⚠ Disclaimer: This report is generated using AI tools and is for informational purposes only. It does not constitute investment advice. Please consult a registered financial advisor before making any investment decisions.
RCF - Fundamental Analysis: Financial Health & Valuation
Back to ListFundamental Rating: 2.9
| Stock Code | RCF | Market Cap | 6,656 Cr. | Current Price | 121 ₹ | High / Low | 167 ₹ |
| Stock P/E | 21.4 | Book Value | 89.3 ₹ | Dividend Yield | 1.09 % | ROCE | 7.47 % |
| ROE | 5.00 % | Face Value | 10.0 ₹ | DMA 50 | 129 ₹ | DMA 200 | 141 ₹ |
| Chg in FII Hold | 0.19 % | Chg in DII Hold | 0.08 % | PAT Qtr | 81.4 Cr. | PAT Prev Qtr | 106 Cr. |
| RSI | 45.2 | MACD | -3.74 | Volume | 23,84,470 | Avg Vol 1Wk | 54,30,822 |
| Low price | 108 ₹ | High price | 167 ₹ | PEG Ratio | -0.79 | Debt to equity | 0.56 |
| 52w Index | 22.2 % | Qtr Profit Var | 2.16 % | EPS | 5.69 ₹ | Industry PE | 17.9 |
📊 Core Financials
- Revenue Growth: Quarterly PAT declined from ₹106 Cr to ₹81.4 Cr (-2.16%), showing weak momentum.
- Profit Margins: Margins remain modest, reflecting cyclical fertilizer demand.
- Debt Ratios: Debt-to-equity at 0.56 → moderate leverage.
- Cash Flows: Stable due to government-backed fertilizer operations, though profitability is inconsistent.
- Return Metrics: ROE at 5.0% and ROCE at 7.47% → weak efficiency compared to peers.
💹 Valuation Indicators
- P/E Ratio: 21.4 vs Industry PE of 17.9 → slightly overvalued.
- P/B Ratio: ~1.36 (Price ₹121 / Book Value ₹89.3) → fair valuation.

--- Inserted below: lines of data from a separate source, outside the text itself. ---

/-! ## §1 The four H-side letters at `Hs`, all torus sizes -/

/-- ★★ **THE H-SIDE LETTERS OF THE DRESSING KNIT AT `Hs`, EVERY ADMISSIBLE FAMILY, ALL TORUS SIZES** ((P2-small) α7 twin of ✓`hLetters_flatHs_of_adm22`:
the torus-size binder `a′ + 3 ≤ m + n` DELETED, suppliers := the α6 `_allSizes` ports ✓`FlatPortAllSizes.hSupFlatH_of_adm22_allSizes`,
✓`FlatPortAllSizesCol.columnInputs_of_adm22_allSizes`∕`curlCurlPairing_of_adm22_allSizes`; `B_H` := the α6 (46) constant): for EVERY presentation `HS` with the
display of record and every index weight `u ≥ η⁻³λ⁻¹` — FILE C's `hH` (unguarded), `(X1♯) ⟹ hX1`, `hHcol`, `hCH`.
[cite: Balaban1985Variational, (44)-(46) p.285, (88) p.291, (157) p.302, (161)-(163) p.303; Balaban1984PropagatorsII, (2.1)-(2.4) p.224, Lemma 2.1 (2.61) p.234, Cor. 2.8 (2.150)-(2.151) p.249] -/
theorem hLetters_flatHs_allSizes (ℓ : ℕ) (hL : Odd (ℓ + 1) ∧ 1 < ℓ + 1) (hℓ : 4 ≤ ℓ) :
    ∃ (Mh₀ R₀ : ℕ) (BH K₀ CP : ℝ), 0 ≤ BH ∧ 0 ≤ K₀ ∧ 0 ≤ CP ∧
    ∀ (m : ℕ) (hm : 1 ≤ m) (n K : ℕ) (_ : 1 ≤ K - n) (_ : K - n + 1 ≤ m + K) {Mh R a' : ℕ} (_ : Mh = (ℓ + 1) ^ a') (_ : Mh₀ ≤ Mh) (_ : R₀ ≤ R)
      (D : Domains (PV 2 ℓ m K hd3 hL)) (_ : D.k = K - n) (_ : Adm22 D R ((ℓ + 1) * Mh))
      (w : ℕ → PBond (PV 2 ℓ m K hd3 hL) 0 → ℝ) (_ : IsLevWeight (⟨ℓ + 1, hL, m, hm⟩ : T3Family) n K D w)
      (HS : (BondIdx D → Matrix (Fin 2) (Fin 2) ℂ) → PBond (PV 2 ℓ m K hd3 hL) 0 → Matrix (Fin 2) (Fin 2) ℂ)
      (_ : ∀ (X : BondIdx D → Matrix (Fin 2) (Fin 2) ℂ) (b : PBond (PV 2 ℓ m K hd3 hL) 0),
        HS X b = ∑ c : BondIdx D, (flatH (⟨ℓ + 1, hL, m, hm⟩ : T3Family) n K D (Pi.single c 1) b *
          ((((ℓ + 1 : ℕ) : ℝ)) ^ (c.1.1 : ℕ) * ((((ℓ + 1 : ℕ) : ℝ))⁻¹) ^ (K - n))⁻¹) • X c)
      (u : BondIdx D → ℝ)
      (_ : ∀ c, ((((ℓ + 1 : ℕ) : ℝ)) ^ (K - n)) ^ 3 * ((((ℓ + 1 : ℕ) : ℝ)) ^ (c.1.1 : ℕ) * ((((ℓ + 1 : ℕ) : ℝ))⁻¹) ^ (K - n))⁻¹ ≤ u c),
      (∀ (X : BondIdx D → Matrix (Fin 2) (Fin 2) ℂ) (t : ℝ), (∀ c, ‖X c‖ ≤ t) →
        (∀ b, w 1 b * ‖HS X b‖ ≤ BH * t) ∧
        ∀ (b : PBond (PV 2 ℓ m K hd3 hL) 0) (ν : Fin 3),
          w 2 b * ((ℓ + 1 : ℕ) : ℝ) ^ (K - n) * ‖HS X ⟨b.src.shift ν, b.dir⟩ - HS X b‖ ≤ BH * t) ∧
      (∀ {BΔ : ℝ}, 0 ≤ BΔ →
        (∀ (Y : BondIdx D → ℝ) (t : ℝ), 0 ≤ t →
          (∀ c, (((ℓ + 1 : ℕ) : ℝ)) ^ (c.1.1 : ℕ) * ((((ℓ + 1 : ℕ) : ℝ))⁻¹) ^ (K - n) * |Y c| ≤ t) →
          ∀ b : PBond (PV 2 ℓ m K hd3 hL) 0,
            w 3 b * |(dcsE ((((ℓ + 1 : ℕ) : ℝ)) ^ (K - n)) (dcE ((((ℓ + 1 : ℕ) : ℝ)) ^ (K - n))
              (WithLp.toLp 2 (flatH (⟨ℓ + 1, hL, m, hm⟩ : T3Family) n K D Y)))) b| ≤ BΔ * t) →
        ∀ (X : BondIdx D → Matrix (Fin 2) (Fin 2) ℂ) (t : ℝ), 0 ≤ t → (∀ c, ‖X c‖ ≤ t) → ∀ b : PBond (PV 2 ℓ m K hd3 hL) 0,
          w 3 b * ‖((((((((ℓ + 1 : ℕ) : ℝ)⁻¹) ^ (K - n)) : ℝ) : ℂ) ^ 2)⁻¹ • ∑ p : Plaq (PV 2 ℓ m K hd3 hL) 0,
            ((Pi.single b (1 : ℂ) : PBond (PV 2 ℓ m K hd3 hL) 0 → ℂ) ⟨p.src, p.μ⟩ + (Pi.single b (1 : ℂ) : PBond (PV 2 ℓ m K hd3 hL) 0 → ℂ) ⟨p.src.shift p.μ, p.ν⟩ -
                (Pi.single b (1 : ℂ) : PBond (PV 2 ℓ m K hd3 hL) 0 → ℂ) ⟨p.src.shift p.ν, p.μ⟩ - (Pi.single b (1 : ℂ) : PBond (PV 2 ℓ m K hd3 hL) 0 → ℂ) ⟨p.src, p.ν⟩) •
              (HS X ⟨p.src, p.μ⟩ + HS X ⟨p.src.shift p.μ, p.ν⟩ - HS X ⟨p.src.shift p.ν, p.μ⟩ - HS X ⟨p.src, p.ν⟩))‖ ≤ BΔ * t) ∧
      (∀ X : BondIdx D → Matrix (Fin 2) (Fin 2) ℂ, ∑ b, (w 3 b)⁻¹ * ‖HS X b‖ ≤ K₀ * ∑ c, u c * ‖X c‖) ∧
      (∀ (Z : PBond (PV 2 ℓ m K hd3 hL) 0 → Matrix (Fin 2) (Fin 2) ℂ) (s : ℝ), 0 ≤ s → (∀ b, w 1 b * ‖Z b‖ ≤ s) →
        (∀ (b : PBond (PV 2 ℓ m K hd3 hL) 0) (ν : Fin 3), w 2 b * ((ℓ + 1 : ℕ) : ℝ) ^ (K - n) * ‖Z ⟨b.src.shift ν, b.dir⟩ - Z b‖ ≤ s) →
        ∀ X : BondIdx D → Matrix (Fin 2) (Fin 2) ℂ,
          ‖∑ b, Matrix.trace (((((((((ℓ + 1 : ℕ) : ℝ)⁻¹) ^ (K - n)) : ℝ) : ℂ) ^ 2)⁻¹ • ∑ p : Plaq (PV 2 ℓ m K hd3 hL) 0,
            ((Pi.single b (1 : ℂ) : PBond (PV 2 ℓ m K hd3 hL) 0 → ℂ) ⟨p.src, p.μ⟩ + (Pi.single b (1 : ℂ) : PBond (PV 2 ℓ m K hd3 hL) 0 → ℂ) ⟨p.src.shift p.μ, p.ν⟩ -
                (Pi.single b (1 : ℂ) : PBond (PV 2 ℓ m K hd3 hL) 0 → ℂ) ⟨p.src.shift p.ν, p.μ⟩ - (Pi.single b (1 : ℂ) : PBond (PV 2 ℓ m K hd3 hL) 0 → ℂ) ⟨p.src, p.ν⟩) •
              (HS X ⟨p.src, p.μ⟩ + HS X ⟨p.src.shift p.μ, p.ν⟩ - HS X ⟨p.src.shift p.ν, p.μ⟩ - HS X ⟨p.src, p.ν⟩)) * Z b)‖ ≤
            2 * CP * s * ∑ c, u c * ‖X c‖) := by
  obtain ⟨Mh₁, R₁, C, hC, hrows⟩ := hSupFlatH_of_adm22_allSizes ℓ hL hℓ
  obtain ⟨Mh₃, R₃, K₀, hK₀, hcols⟩ := columnInputs_of_adm22_allSizes ℓ hL hℓ
  obtain ⟨Mh₄, R₄, CP, hCP, hpair⟩ := curlCurlPairing_of_adm22_allSizes ℓ hL hℓ
  refine ⟨max Mh₁ (max Mh₃ Mh₄), max R₁ (max R₃ R₄), C, K₀, CP, hC, hK₀, hCP, ?_⟩
  intro m hm n K hk1 hk' Mh R a' hMha hMh hR D hDk hAdm w hw HS hHS u hu
  -- thresholds of the three suppliers
  have hMh₁ : Mh₁ ≤ Mh := le_trans (le_max_left _ _) hMh
  have hMh₃ : Mh₃ ≤ Mh := le_trans (le_trans (le_max_left _ _) (le_max_right _ _)) hMh
  have hMh₄ : Mh₄ ≤ Mh := le_trans (le_trans (le_max_right _ _) (le_max_right _ _)) hMh
  have hR₁ : R₁ ≤ R := le_trans (le_max_left _ _) hR
  have hR₃ : R₃ ≤ R := le_trans (le_trans (le_max_left _ _) (le_max_right _ _)) hR
  have hR₄ : R₄ ≤ R := le_trans (le_trans (le_max_right _ _) (le_max_right _ _)) hR
  -- the carrier's positivities and the level factors
  have hL0 : (0 : ℝ) < ((ℓ + 1 : ℕ) : ℝ) := by positivity
  have hη3 : (0 : ℝ) ≤ ((((ℓ + 1 : ℕ) : ℝ)) ^ (K - n)) ^ 3 := by positivity
  have hlam : ∀ c : BondIdx D, (0 : ℝ) < ((((ℓ + 1 : ℕ) : ℝ)) ^ (c.1.1 : ℕ) * ((((ℓ + 1 : ℕ) : ℝ))⁻¹) ^ (K - n)) := fun c => by positivity
  have hu0 : ∀ c, 0 ≤ u c := fun c => (mul_nonneg hη3 (inv_pos.2 (hlam c)).le).trans (hu c)
  have hw1 : ∀ b, 0 ≤ w 1 b := fun b => levWeight_nonneg hw 1 b
  have hw2 : ∀ b, 0 ≤ w 2 b := fun b => levWeight_nonneg hw 2 b
  have hw3 : ∀ b, 0 < w 3 b := fun b => by
    rw [hw 3 b]
    exact pow_pos (mul_pos (pow_pos hL0 _) (pow_pos (inv_pos.2 hL0) _)) 3
  -- the scaled scalar operator and the presentation of `HS` as its kernel extension
  obtain ⟨Hσ, hσ1, hσ2⟩ := exists_scaledOp (⟨ℓ + 1, hL, m, hm⟩ : T3Family) n K D
    (fun c => ((((ℓ + 1 : ℕ) : ℝ)) ^ (c.1.1 : ℕ) * ((((ℓ + 1 : ℕ) : ℝ))⁻¹) ^ (K - n)))
  have hHSσ : ∀ (X : BondIdx D → Matrix (Fin 2) (Fin 2) ℂ) (b : PBond (PV 2 ℓ m K hd3 hL) 0),
      HS X b = ∑ c : BondIdx D, Hσ (Pi.single c 1) b • X c := fun X b => by
    rw [hHS X b]
    exact Finset.sum_congr rfl fun c _ => congrArg (fun r : ℝ => r • X c) (hσ2 c b).symm
  -- scaled data have level-weighted size `t`
  have hscale : ∀ (Y : BondIdx D → ℝ) (t : ℝ), (∀ c, |Y c| ≤ t) → ∀ c : BondIdx D, ((((ℓ + 1 : ℕ) : ℝ)) ^ (c.1.1 : ℕ) * ((((ℓ + 1 : ℕ) : ℝ))⁻¹) ^ (K - n)) * |((((ℓ + 1 : ℕ) : ℝ)) ^ (c.1.1 : ℕ) * ((((ℓ + 1 : ℕ) : ℝ))⁻¹) ^ (K - n))⁻¹ * Y c| ≤ t := fun Y t hY c => by
    rw [abs_mul, abs_of_pos (inv_pos.2 (hlam c)), ← mul_assoc, mul_inv_cancel₀ (hlam c).ne', one_mul]
    exact hY c
  refine ⟨fun X t hX => ?_, fun {BΔ} hBΔ hX1s => ?_, fun X => ?_, fun Z s hs _ hZ X => ?_⟩
  · -- (46)ᴹ, both rows, unguarded: P2's first row-list entry met with equality by the scaled sign data; the guard by `bondIdx_nonempty`
    obtain ⟨c₀⟩ := bondIdx_nonempty D
    have ht : 0 ≤ t := (norm_nonneg _).trans (hX c₀)
    have hsup : HSupLetterG (⟨ℓ + 1, hL, m, hm⟩ : T3Family) n K D w (flatH (⟨ℓ + 1, hL, m, hm⟩ : T3Family) n K D) C :=
      hrows m hm n K hk1 hk' hMha hMh₁ hR₁ D hDk hAdm w hw
    refine ⟨fun b => ?_, fun b ν => ?_⟩
    · rw [hHS X b]
      exact supRow_scaledKernel (⟨ℓ + 1, hL, m, hm⟩ : T3Family) n K D w hw1 (flatH (⟨ℓ + 1, hL, m, hm⟩ : T3Family) n K D) hsup X ht hX b
    · rw [hHS X ⟨b.src.shift ν, b.dir⟩, hHS X b]
      exact gradRow_scaledKernel (⟨ℓ + 1, hL, m, hm⟩ : T3Family) n K D w hw2 (flatH (⟨ℓ + 1, hL, m, hm⟩ : T3Family) n K D) hsup X ht hX b ν
  · -- (X1)ᴹ from the level-weighted row (X1♯): the scalar row of `Hσ` at unweighted data, then FILE D's matrix reading
    have hX1σ : ∀ (Y : BondIdx D → ℝ) (t : ℝ), 0 ≤ t → (∀ c, |Y c| ≤ t) → ∀ b : PBond (PV 2 ℓ m K hd3 hL) 0,
        w 3 b * |(dcsE ((((ℓ + 1 : ℕ) : ℝ)) ^ (K - n)) (dcE ((((ℓ + 1 : ℕ) : ℝ)) ^ (K - n)) (WithLp.toLp 2 (Hσ Y)))) b| ≤ BΔ * t := by
      intro Y t ht hY b
      rw [hσ1 Y]
      exact hX1s (fun c => ((((ℓ + 1 : ℕ) : ℝ)) ^ (c.1.1 : ℕ) * ((((ℓ + 1 : ℕ) : ℝ))⁻¹) ^ (K - n))⁻¹ * Y c) t ht (hscale Y t hY) b
    exact matrix_curlCurlSupRow (F := (⟨ℓ + 1, hL, m, hm⟩ : T3Family)) (n := n) (K := K) (D := D) (w := w) (H := Hσ) hBΔ hw3 hX1σ HS hHSσ
  · -- (X2-H)ᴹ: the kernel majorant of the port times `λ⁻¹`, column sum `K₀η⁻³λ⁻¹ ≤ K₀·u`
    obtain ⟨ks, -, hK, -, hcol⟩ := hcols m hm n K hk1 hk' hMha hMh₃ hR₃ D hDk hAdm w hw
    have hw3i : ∀ b, 0 ≤ (w 3 b)⁻¹ := fun b => (inv_pos.2 (hw3 b)).le
    have hinv : (((((ℓ + 1 : ℕ) : ℝ))⁻¹) ^ (K - n))⁻¹ = (((ℓ + 1 : ℕ) : ℝ)) ^ (K - n) := by rw [inv_pow, inv_inv]
    have hKσ : ∀ (c : BondIdx D) (b : PBond (PV 2 ℓ m K hd3 hL) 0), |Hσ (Pi.single c 1) b| ≤ ks b.src c * ((((ℓ + 1 : ℕ) : ℝ)) ^ (c.1.1 : ℕ) * ((((ℓ + 1 : ℕ) : ℝ))⁻¹) ^ (K - n))⁻¹ := fun c b => by
      rw [hσ2 c b, abs_mul, abs_of_pos (inv_pos.2 (hlam c))]
      exact mul_le_mul_of_nonneg_right (hK c b) (inv_pos.2 (hlam c)).le
    have hcolσ : ∀ c : BondIdx D, ∑ b, (w 3 b)⁻¹ * (ks b.src c * ((((ℓ + 1 : ℕ) : ℝ)) ^ (c.1.1 : ℕ) * ((((ℓ + 1 : ℕ) : ℝ))⁻¹) ^ (K - n))⁻¹) ≤ K₀ * ((((ℓ + 1 : ℕ) : ℝ)) ^ (K - n)) ^ 3 * ((((ℓ + 1 : ℕ) : ℝ)) ^ (c.1.1 : ℕ) * ((((ℓ + 1 : ℕ) : ℝ))⁻¹) ^ (K - n))⁻¹ := fun c => by
      calc ∑ b, (w 3 b)⁻¹ * (ks b.src c * ((((ℓ + 1 : ℕ) : ℝ)) ^ (c.1.1 : ℕ) * ((((ℓ + 1 : ℕ) : ℝ))⁻¹) ^ (K - n))⁻¹) = (∑ b, (w 3 b)⁻¹ * ks b.src c) * ((((ℓ + 1 : ℕ) : ℝ)) ^ (c.1.1 : ℕ) * ((((ℓ + 1 : ℕ) : ℝ))⁻¹) ^ (K - n))⁻¹ := by
            rw [Finset.sum_mul]; exact Finset.sum_congr rfl fun b _ => by ring
        _ ≤ K₀ * (((((ℓ + 1 : ℕ) : ℝ))⁻¹) ^ (K - n))⁻¹ ^ 3 * ((((ℓ + 1 : ℕ) : ℝ)) ^ (c.1.1 : ℕ) * ((((ℓ + 1 : ℕ) : ℝ))⁻¹) ^ (K - n))⁻¹ := mul_le_mul_of_nonneg_right (hcol c) (inv_pos.2 (hlam c)).le
        _ = K₀ * ((((ℓ + 1 : ℕ) : ℝ)) ^ (K - n)) ^ 3 * ((((ℓ + 1 : ℕ) : ℝ)) ^ (c.1.1 : ℕ) * ((((ℓ + 1 : ℕ) : ℝ))⁻¹) ^ (K - n))⁻¹ := by rw [hinv]
    have h := l1Column_kernelExt (ι := BondIdx D) (κ := PBond (PV 2 ℓ m K hd3 hL) 0) Hσ (fun b => (w 3 b)⁻¹) hw3i
      (fun b c => ks b.src c * ((((ℓ + 1 : ℕ) : ℝ)) ^ (c.1.1 : ℕ) * ((((ℓ + 1 : ℕ) : ℝ))⁻¹) ^ (K - n))⁻¹) hKσ (fun c => K₀ * ((((ℓ + 1 : ℕ) : ℝ)) ^ (K - n)) ^ 3 * ((((ℓ + 1 : ℕ) : ℝ)) ^ (c.1.1 : ℕ) * ((((ℓ + 1 : ℕ) : ℝ))⁻¹) ^ (K - n))⁻¹) hcolσ HS hHSσ X
    calc ∑ b, (w 3 b)⁻¹ * ‖HS X b‖ ≤ ∑ c : BondIdx D, K₀ * ((((ℓ + 1 : ℕ) : ℝ)) ^ (K - n)) ^ 3 * ((((ℓ + 1 : ℕ) : ℝ)) ^ (c.1.1 : ℕ) * ((((ℓ + 1 : ℕ) : ℝ))⁻¹) ^ (K - n))⁻¹ * ‖X c‖ := h
      _ ≤ ∑ c, K₀ * u c * ‖X c‖ := Finset.sum_le_sum fun c _ =>
          mul_le_mul_of_nonneg_right (by rw [mul_assoc]; exact mul_le_mul_of_nonneg_left (hu c) hK₀) (norm_nonneg _)
      _ = K₀ * ∑ c, u c * ‖X c‖ := by rw [Finset.mul_sum]; exact Finset.sum_congr rfl fun c _ => by ring
  · -- (X2-CH)ᴹ: the port's pairing letter at scaled data, the factor `λ⁻¹` riding on the weight
    have hscσ : ∀ (Zr : PBond (PV 2 ℓ m K hd3 hL) 0 → ℝ) (s' : ℝ), 0 ≤ s' →
        (∀ (b : PBond (PV 2 ℓ m K hd3 hL) 0) (ν : Fin (2 + 1)),
          w 2 b * ((ℓ + 1 : ℕ) : ℝ) ^ (K - n) * |Zr ⟨b.src.shift ν, b.dir⟩ - Zr b| ≤ s') →
        ∀ Y : BondIdx D → ℝ,
          |∑ b : PBond (PV 2 ℓ m K hd3 hL) 0, (dcsE ((((ℓ + 1 : ℕ) : ℝ)) ^ (K - n)) (dcE ((((ℓ + 1 : ℕ) : ℝ)) ^ (K - n))
            (WithLp.toLp 2 (Hσ Y)))) b * Zr b| ≤ CP * s' * ∑ c, u c * |Y c| := by
      intro Zr s' hs' hZr Y
      rw [hσ1 Y]
      have h := hpair m hm n K hk1 hk' hMha hMh₄ hR₄ D hDk hAdm w hw Zr s' hs' hZr (fun c => ((((ℓ + 1 : ℕ) : ℝ)) ^ (c.1.1 : ℕ) * ((((ℓ + 1 : ℕ) : ℝ))⁻¹) ^ (K - n))⁻¹ * Y c)
      calc _ ≤ CP * ((((ℓ + 1 : ℕ) : ℝ)) ^ (K - n)) ^ 3 * s' * ∑ c : BondIdx D, |((((ℓ + 1 : ℕ) : ℝ)) ^ (c.1.1 : ℕ) * ((((ℓ + 1 : ℕ) : ℝ))⁻¹) ^ (K - n))⁻¹ * Y c| := h
        _ = CP * s' * ∑ c : BondIdx D, ((((ℓ + 1 : ℕ) : ℝ)) ^ (K - n)) ^ 3 * ((((ℓ + 1 : ℕ) : ℝ)) ^ (c.1.1 : ℕ) * ((((ℓ + 1 : ℕ) : ℝ))⁻¹) ^ (K - n))⁻¹ * |Y c| := by
            rw [Finset.mul_sum, Finset.mul_sum]
            exact Finset.sum_congr rfl fun c _ => by rw [abs_mul, abs_of_pos (inv_pos.2 (hlam c))]; ring
        _ ≤ CP * s' * ∑ c, u c * |Y c| :=
            mul_le_mul_of_nonneg_left (Finset.sum_le_sum fun c _ => mul_le_mul_of_nonneg_right (hu c) (abs_nonneg _))
              (mul_nonneg hCP hs')
    exact matrix_curlCurlPairing (F := (⟨ℓ + 1, hL, m, hm⟩ : T3Family)) (n := n) (K := K) (D := D) (w := w) (H := Hσ)
      hCP hu0 hw2 hscσ HS hHSσ Z s hs hZ X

- PEG Ratio: -0.79 → negative, reflecting weak earnings growth outlook.
- Intrinsic Value: Current price close to fair value, limited upside potential.
🏢 Business Model & Competitive Advantage
- Rashtriya Chemicals & Fertilizers (RCF) operates in fertilizer and chemical production.
- Competitive advantage lies in government backing and established distribution network.
- However, profitability and efficiency remain weak, reducing overall health.
📈 Entry Zone & Long-Term Guidance
- Entry Zone: Attractive accumulation range between ₹110 – ₹118 (near support levels).
- Long-Term Holding: Suitable for dividend-seeking investors (1.09% yield), but growth prospects remain limited.
✅ Positive
- Government-backed operations ensure stability.
- FIIs (+0.19%) and DIIs (+0.08%) increased holdings.
- Dividend yield of 1.09% provides income support.
- Fair valuation on P/B basis (~1.36).
⚠️ Limitation
- Weak ROE (5.0%) and ROCE (7.47%).
- Negative PEG ratio (-0.79) indicates poor growth prospects.
- Stock trading below DMA50 and DMA200, showing weak momentum.
📉 Company Negative News
- Quarterly PAT declined (-2.16%).
- Weak technical indicators (RSI 45.2, MACD -3.74).
- Stock trading well below 52-week high (₹167 → ₹121).
📈 Company Positive News
- FIIs and DIIs increased holdings.
- Dividend yield supports investor confidence.
- Government backing ensures operational stability.
🏭 Industry
- Fertilizer industry remains cyclical, driven by agricultural demand and government subsidies.
- Industry PE at 17.9, showing RCF trades at a slight premium.
🔎 Conclusion
RCF offers stability with government backing and a modest dividend yield, but weak return ratios and limited growth prospects make it less attractive for long-term compounding. Investors may accumulate near support levels for steady dividend income, but should remain cautious of overvaluation and cyclical risks.